Mi tesis es que si hay menos novedades se van a perder ventas y no todos esos compradores se van a contentar con comprar un libro ya editado. Es decir que las ventas serán Q2 claramente menores que Q1 de la situación 1.

Gráfico 2. Excedente del Consumidor (naranja) de la situación 2


¿Cómo puedo estar seguro? Porque las grandes editoriales piensan lo mismo que yo. ¿Y cómo lo se? Porque pudiendo sacar menos novedades y quedarse en el mundo propuesto por el Señor Salvador, no lo hacen y se sitúan en el mundo tal y como es el de la situación 1.

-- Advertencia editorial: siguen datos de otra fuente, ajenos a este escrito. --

import Literature.Analysis.Fourier.FejerKernelDerivativePair
import Mathlib.Analysis.SpecialFunctions.Integrals.LogTrigonometric
import Mathlib.Analysis.SpecialFunctions.Log.NegMulLog
import Mathlib.MeasureTheory.Integral.Prod
import HarnessLib

/-!
# Ramaré's Lemma 17 (upper-bound form): `Σ_{n≥1} K(δn)/n ≤ −log(2πδ) + 3/2 + (πδ)²/(6(6 − (πδ)²))`

Everything here is PROVED (theorems only).  With `K(x) = sinc²(πx)` and
`K'(x) = −4π∫₀¹(1−t)t sin(2πxt)dt` (`FejerKernelDerivativePair`), we follow Ramaré's proof of his
Lemma 17 (Acta Arith. 100 (2001), pp. 260–261) for `f(δ) = Σ_{n≥1} K(δn)/n`:

* `hasSum_sinc_sq_deriv` — (5.5): `Σ_{n≥1} K'(δn) = −2π∫₀¹ (1−t)t cot(πδt) dt` for `0 < δ < 1`
  (conjugate Dirichlet kernel `two_mul_sin_mul_sum_sin`, and the cosine Riemann–Lebesgue lemma
  `tendsto_integral_Ioi_mul_cos_atTop`);
* `hasDerivAt_tsum_sinc_sq_div` (`f' = Σ K'(δn)`), `tsum_sinc_sq_div_one` (`f(1) = 0`);
* `tsum_sinc_sq_div_eq_integral` — integrating in `δ` (FTC, Fubini, and the inner primitive
  `log sin(πst)`): `f(δ) = 2∫₀¹(1−t) log sin(πt) dt − 2∫₀¹(1−t) log sin(πδt) dt`;
* `two_mul_integral_one_sub_mul_log_sin` — (5.6): `2∫₀¹(1−t) log sin(πt) dt = −log 2`
  (Mathlib's `integral_log_sin_zero_pi`);
* `neg_two_mul_integral_log_sin_le` — the substitute for Lemma 18: from `sin u ≥ u − u³/6`
  (`sub_cube_div_six_le_sin`), `−2∫₀¹(1−t) log sin(xt) dt ≤ −log x + 3/2 + x²/(6(6 − x²))`;
* **`tsum_sinc_sq_div_le`**: for `0 < δ ≤ 1/2`,
  `Σ_{n≥1} K(δn)/n ≤ −log(2πδ) + 3/2 + (πδ)²/(6(6 − (πδ)²))`.

Ramaré's exact statement is `f(δ) = −log δ + 3/2 − log 2π + 2∫₀¹(1−t)log(πδt/sin πδt)dt` with the
last term `≤ π³δ²/12` (Lemma 18); the bound proved here (`≤ (πδ)²/(6(6−(πδ)²))`) is what the odd case
of Corollary 1 consumes.

## References

* O. Ramaré, *Approximate formulae for L(1,χ)*, Acta Arith. 100 (2001) 245–266, Lemma 17 and
  (5.4)–(5.6) pp. 260–261, Lemma 18 p. 261. [cite: Ramare2001LOneApproximateFormulae, Lemma 17 p. 260]
-/

noncomputable section

open Real Filter Topology Set MeasureTheory intervalIntegral

namespace Literature.Analysis.Fourier

/-! ## Riemann–Lebesgue (cosine form) and the conjugate Dirichlet kernel -/

/-- **Riemann–Lebesgue lemma, cosine form**: for `h` integrable on `(0, ∞)`,
`∫₀^∞ h(u) cos(Tu) du → 0` as `T → +∞` (the step «the Riemann–Lebesgue lemma gives us (5.5)»).
[cite: Ramare2001LOneApproximateFormulae, Lemma 17 p. 260 (proof, (5.5))] -/
theorem tendsto_integral_Ioi_mul_cos_atTop {h : ℝ → ℝ} (hh : IntegrableOn h (Ioi 0)) :
    Tendsto (fun T : ℝ => ∫ u in Ioi (0 : ℝ), h u * Real.cos (T * u)) atTop (𝓝 0) := by
  set f : ℝ → ℂ := (Ioi (0 : ℝ)).indicator (fun u => (h u : ℂ)) with hf
  have hRL := Real.tendsto_integral_exp_smul_cocompact f
  have hT : Tendsto (fun T : ℝ => -T / (2 * π)) atTop (cocompact ℝ) :=
    (tendsto_neg_atTop_atBot.atBot_div_const (by positivity)).mono_right atBot_le_cocompact
  have h2 := hRL.comp hT
  have h3 : ∀ T : ℝ, (∫ v, Real.fourierChar (-(v * (-T / (2 * π)))) • f v) =
      ∫ u in Ioi (0 : ℝ), Complex.exp (↑(T * u) * Complex.I) * (h u : ℂ) := by
    intro T
    rw [← MeasureTheory.integral_indicator measurableSet_Ioi]
    congr 1; ext v
    rw [hf]
    by_cases hv : v ∈ Ioi (0 : ℝ)
    · rw [indicator_of_mem hv, indicator_of_mem hv, Circle.smul_def, Real.fourierChar_apply,
        smul_eq_mul]
      congr 2
      push_cast
      field_simp
    · rw [indicator_of_notMem hv, indicator_of_notMem hv, smul_zero]
  have h4 : Tendsto (fun T : ℝ => ∫ u in Ioi (0 : ℝ), Complex.exp (↑(T * u) * Complex.I) * (h u : ℂ))
      atTop (𝓝 0) := h2.congr h3
  have h5 := (Complex.continuous_re.tendsto 0).comp h4
  simp only [Complex.zero_re] at h5
  refine h5.congr fun T => ?_
  have hint : Integrable (fun u => Complex.exp (↑(T * u) * Complex.I) * (h u : ℂ))
      (volume.restrict (Ioi 0)) :=
    Integrable.bdd_mul hh.ofReal (Continuous.aestronglyMeasurable (by fun_prop))
      (Eventually.of_forall fun u => by rw [Complex.norm_exp_ofReal_mul_I])
  have := integral_re hint
  simp only [RCLike.re_to_complex, Function.comp] at this ⊢
  rw [← this]
  congr 1; ext u
  rw [Complex.re_mul_ofReal, Complex.exp_ofReal_mul_I_re]
  ring

/-- **Conjugate Dirichlet kernel**: `2 sin θ · Σ_{k<N} sin(2(k+1)θ) = cos θ − cos((2N+1)θ)`
(the geometric sum evaluated in Ramaré's proof of Lemma 17, between (5.4) and (5.5)).
[cite: Ramare2001LOneApproximateFormulae, Lemma 17 p. 260 (proof)] -/
theorem two_mul_sin_mul_sum_sin (θ : ℝ) (N : ℕ) :
    2 * Real.sin θ * ∑ k ∈ Finset.range N, Real.sin (2 * ((k:ℝ) + 1) * θ)
      = Real.cos θ - Real.cos ((2 * N + 1) * θ) := by
  induction N with
  | zero => simp
  | succ N ih =>
    rw [Finset.sum_range_succ, mul_add, ih, Real.two_mul_sin_mul_sin]
    push_cast
    rw [show θ - 2 * ((N:ℝ) + 1) * θ = -((2 * N + 1) * θ) by ring, Real.cos_neg,
      show θ + 2 * ((N:ℝ) + 1) * θ = (2 * (N + 1) + 1) * θ by ring]
    ring

/-! ## Bounds for `t(1−t)/sin(πst)` -/

/-- For `0 < s ≤ 1` and `t ∈ [0,1]`: `2st(1−t) ≤ sin(πst)`. [folklore] -/
private theorem two_mul_mul_le_sin {s t : ℝ} (hs : 0 < s) (hs1 : s ≤ 1) (ht0 : 0 ≤ t) (ht1 : t ≤ 1) :
    2 * s * t * (1 - t) ≤ Real.sin (π * (s * t)) := by
  have hst1 : s * t ≤ 1 := by nlinarith
  have h := mul_one_sub_le_half_sin (mul_nonneg hs.le ht0) hst1
  -- st(1 − st) ≤ sin/2 and 1 − st ≥ 1 − t
  have h2 : s * t * (1 - t) ≤ s * t * (1 - s * t) := by
    apply mul_le_mul_of_nonneg_left _ (mul_nonneg hs.le ht0); nlinarith
  linarith

/-- Bounded measurable functions are interval integrable on `[0,1]`. [folklore] -/
private theorem intervalIntegrable_of_abs_le' {f : ℝ → ℝ} (hf : Measurable f) {C : ℝ}
    (h : ∀ t ∈ Ioo (0:ℝ) 1, |f t| ≤ C) : IntervalIntegrable f volume 0 1 := by
  rw [intervalIntegrable_iff_integrableOn_Ioo_of_le zero_le_one]
  refine Measure.integrableOn_of_bounded (M := C) measure_Ioo_lt_top.ne hf.aestronglyMeasurable ?_
  rw [ae_restrict_iff' measurableSet_Ioo]
  exact Eventually.of_forall fun t ht => by rw [Real.norm_eq_abs]; exact h t ht

/-- `|(1−t)t·g/sin(πst)| ≤ 1/(2s)` for `t ∈ (0,1)`, `0 < s ≤ 1`, `|g| ≤ 1`. [folklore] -/
private theorem abs_kernel_div_sin_le {s t g : ℝ} (hs : 0 < s) (hs1 : s ≤ 1) (ht : t ∈ Ioo (0:ℝ) 1)
    (hg : |g| ≤ 1) : |(1 - t) * t * g / Real.sin (π * (s * t))| ≤ 1 / (2 * s) := by
  have hsin := two_mul_mul_le_sin hs hs1 ht.1.le ht.2.le
  have hpos : 0 < 2 * s * t * (1 - t) := by
    have := ht.1; have := ht.2; positivity
  have hsinpos : 0 < Real.sin (π * (s * t)) := lt_of_lt_of_le hpos hsin
  rw [abs_div, abs_of_pos hsinpos, div_le_div_iff₀ hsinpos (by positivity), abs_mul,
    abs_of_nonneg (by nlinarith [ht.1, ht.2] : 0 ≤ (1 - t) * t)]
  calc (1 - t) * t * |g| * (2 * s) ≤ (1 - t) * t * 1 * (2 * s) := by gcongr; nlinarith [ht.1, ht.2]
    _ = 2 * s * t * (1 - t) := by ring
    _ ≤ 1 * Real.sin (π * (s * t)) := by linarith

El mercado del libro no merece un análisis diferente que el que recibe el mercado de la ropa, los videojuegos o las series de televisión ofrecidas por las plataformas. Todos estos mercados sufren los mismos síntomas, de hecho es un tipo de competencia muy bien conocido tanto en marketing como en Teoría Económica en su rama de competencia imperfecta. Pero claro, esos mercados no tienen el glamour que los lectores nos auto otorgamos en un ejercicio de onanismo racional.

Comparemos ambas situaciones. La situación 2, con menores ventas pero igual precio (para no distorsionan el ejemplo)  el excedente del consumidor es el área conformada por un triángulo rectángulo con vértices: PR, P1, Q2 y el rectángulo de lados (P2-P1) y Q2. Que evidentemente es menor que en el caso 1. En particular la pérdida del excedente del consumidor es el triángulo rectángulo con vértices: 2, a y 1, en el gráfico pintada de rojo.

 

Gráfico 3. Pérdida del Consumidor (rojo) de pasar de la situación 1 a la 2.

 Conclusión

Es fácil y común que los medios de comunicación sólo muestren la opinión de un lado del mercado, normalmente los productores. Los consumidores somos los grandes olvidados. Los salvadores de turno del mercado de marras suelen defender únicamente los intereses de los productores y con ello los suyos propios. Y en muchos casos lo que es bueno para los productores es malo para los consumidores. Si el 85% de los libros venden menos de 50 ejemplares, benditos sean, pues están maximizando el excedente del consumidor y cabe recordar que el consumidor siempre tiene la razón.

by PacoMan



[1] Evidentemente P1 y Q1 son medias ponderadas que capturan la estrecha variedad en precios del mercado del libro. Que por cierto, es uno de los mercados donde el producto intercambiado es de los más homogéneos que tenemos en la actualidad.

[2] Aunque P2 aparece en el resto del análisis sólo tiene la función de facilitar el cálculo del excedente en la situación 2.